I knew from the start that I would have to let the two birds get used to each other for a good while before putting them in the same cage, so I'm keeping them in separate cages at the moment - the new bird has Clem's old 'large dog crate' cage while Clem has a bigger, newer cage. But I wanted them to at least briefly meet outside the cages after I brought the new bird home. When I let them out, Clem started trying to land on the new bird! I managed to block her attempts, but she still managed to peck it on the head once after landing on my hand.

I quickly separated them and let them get used to each other from their cages. Clem was eyeing the new bird a lot at first but eventually she started to mostly ignore it and she started acting more normal. So today I tried a second meeting and things were okay for about a minute, but then Clem started flying at the other bird again so I put them back in their cages.

I presume that Clem is just being territorial about her home?

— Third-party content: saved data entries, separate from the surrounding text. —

import Summits.Ventures.DiscreteObjects.Hadamard.Order167WilliamsonIff668
import Summits.Ventures.DiscreteObjects.Hadamard.Order167NormalizerSmall668
import Summits.Ventures.DiscreteObjects.Hadamard.Order167InvertingInvolution668

/-!
# H(668): inverting an element of order 167 whose centraliser has index 4 — every inverting automorphism is a
# pair-involution, one of its `V₄`-translates preserves all blocks with `4 + 4` fixed points and commutes with the
# quaternion labels (kernel; group step of the symmetric-Williamson iff)

Framing: lottery ticket; floor = certified bounds/negative ranges.

Cell pub-namedobj (venture DiscreteObjects), target (H), hadamard gen 22.  Setting of gen 21 (`Order167WilliamsonIff668`):
`σ = (π, κ, d, e)` a signed automorphism of a Hadamard matrix `H` of order `668` with `π^167 = κ^167 = 1`, `(π, κ) ≠ (1,1)`;
`τ₁, τ₂` signed automorphisms commuting with `σ` (pairs) whose pairs are DISTINCT non-trivial involutions (index-4 centraliser,
the Williamson-type case); and now in addition a signed automorphism `ρ = (π', κ', d', e')` INVERTING `σ`:
`π'π = π^μ π'`, `κ'κ = κ^μ κ'`, `μ ≡ 166 (mod 167)` — so `|N(⟨σ⟩) : ±⟨σ⟩| = 8`, the maximum allowed by gen 21
(`|C(σ) : ±⟨σ⟩| ≤ 4`, `N/C ≤ C₂`).  Kernel consequences (tools for `Order167WilliamsonSymmetric668`):
* `signs_const_of_normalizing`: sign constancy along `σ`-orbits for a NORMALISING signed automorphism of the re-signed matrix
  (the λ-argument of gen 20/21 for a general multiplier).
* **`inverting_sq_eq_one_of_mem_orbFin`**: an inverting `ρ` that maps SOME row into its own `σ`-orbit is a pair-involution
  (`π'² = κ'² = 1`) [`ρ²` centralises `σ` and preserves that orbit, so `ρ² ∈ ⟨σ⟩` by the free action (gen 21); and
  `ρ² = σ^c` with `ρ` inverting `σ` forces `σ^{2c} = 1`].
* **`exists_blockPreserving_inverting`**: with the index-4 centraliser, SOME translate `τ_g ρ` (`g ∈ V₄`,
  `τ_g = τ₁^{g₁} τ₂^{g₂}`) preserves every row orbit and every column orbit of `σ`, is a pair-involution and fixes exactly `4`
  rows and `4` columns [the pair group `⟨σ⟩ × V₄` is transitive on rows (gen 21), so some `τ_g ρ` maps a row into its own
  orbit; then the previous lemma and the all-or-none theorem for inverting involutions (gen 21) apply].
* **`inverting_involution_commute_label`**: a block-preserving inverting pair-involution with a fixed row COMMUTES (pairs)
  with every centralising involution `τ` [`(ρτ)` is inverting and maps the fixed row into its own orbit, so `(ρτ)² = 1`].
* **`hadamard668_index_four_inverting_sq_eq_one`**: hence, when the centraliser has index `4`, EVERY automorphism inverting
  `σ` is a pair-involution — `N(⟨σ⟩)/±⟨σ⟩` is then elementary abelian of order `8` at the pair level (no elements of pair
  order `4`; compare `hadamard668_order167_normalizer_orderOf_mem`).
STRUCTURE of a hypothetical object; no automorphism order and no Hadamard order is excluded; H(668) untouched; HITS 0/4.
Ours; no `sorry`, no definitions, default heartbeats.
-/

namespace Summit.Ventures.DiscreteObjects.Hadamard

Obviously I know I'm going to have to wait longer before she accepts the new bird, but is there anything I can do aside from waiting? Is there a way to facilitate the transition and make Clem feel more at ease with the new state of things? I don't want her to feel frustrated and I don't want the new bird to be scared or hurt.

(Thanks for reading, I'd appreciate any advice!)


----------



## Jay3 (May 4, 2008)

If you know that they should be introduced slowly from different cages, then why are you rushing things? You are creating more problems. Any new bird should be quarantined anyway for 30 days before being near your other bird, just to make sure they are healthy.

Your first bird is being territorial about her space, and you are going to make it more difficult for them to accept each other if you keep doing that.


----------



## Clementine (Sep 5, 2015)

I knew that they had to stay in different cages, but I didn't know that I wasn't supposed to introduce them to each other outside of the cages during that time - the sources I found were unclear about the timing of the introduction.

It's true that ideally the new bird should be quarantined, but the apartment I live in is basically one big room (not counting the bathroom and the semi-connected kitchen) and the way everything is configured, the cages kind of have to be close to each other - though I tried to put as much room between them as I could. I figured letting the birds briefly see each other out of the cages wouldn't do more harm (that was before I knew that Clementine would try to sit on the other one - now I'll try to hold off). In any case, I plan on taking the new bird to the vet in the next few days, and Clem is due for her own checkup not long after!

But if I'm understanding you correctly, it's better for them to never be out at the same time in the near future, right? And there's nothing else I can do aside from keeping them apart and waiting? That was really my main concern, ultimately (knowing whether there are any additional steps I can take to help them, or not).

I'm also wondering how I'll be able to tell that they're ready to meet again. Are there any signs to look out for, or a recommended number of days to wait?


----------



## Marina B (May 5, 2011)

Put the cages next to each other, that's the only way Clem will get used to having another bird close by. Let the new bird come out into your living room, (Clem can stay in the cage), he will need to get used to the area and Clem must learn to tolerate another bird in your room.

You might soon see some courtship behaviour and after the isolation period is over, then you can give it another try.


----------



## Clementine (Sep 5, 2015)

Marina B said:


> Put the cages next to each other, that's the only way Clem will get used to having another bird close by. Let the new bird come out into your living room, (Clem can stay in the cage), he will need to get used to the area and Clem must learn to tolerate another bird in your room.
> 
> You might soon see some courtship behaviour and after the isolation period is over, then you can give it another try.



That's good to know, thanks! I was afraid that if I let the new bird out a lot while Clem isn't out, she might get jealous and angrier (since she probably sees me as her mate). But it's true she really needs to get used to the idea of the other bird being out in the house.

Around what age can I expect the new bird to potentially exhibit courtship behaviour? According to my sources, doves become sexually mature around 9-12 months, does that sound right?


----------



## Marina B (May 5, 2011)

Does not take that long for them to mature. I think at 3 or 4 months old they are mature enough to start looking for a mate. You will need to give less attention to Clem, no more petting etc. The new bird must now take over as her mate.


----------



## Ladygrey (Dec 10, 2016)

Clementine said:


> That's good to know, thanks! I was afraid that if I let the new bird out a lot while Clem isn't out, she might get jealous and angrier (since she probably sees me as her mate). But it's true she really needs to get used to the idea of the other bird being out in the house.
> 
> Around what age can I expect the new bird to potentially exhibit courtship behaviour? According to my sources, doves become sexually mature around 9-12 months, does that sound right?


Never assume you know what sex they are, unless you get a lab test. Or see eggs.. Two of the same sex can get along, but if you have two males,they could get bossy with each other and esp when at maturity and one thinks your his gal then they will Probably fight.

I’ve had males get along though, or should I say two doves that never layed eggs. They don’t always fight, in my experience housing many ring neck domestic doves.


----------



## Jay3 (May 4, 2008)

Two males will often fight anyway. Doesn't need to have a perspective mate around.


----------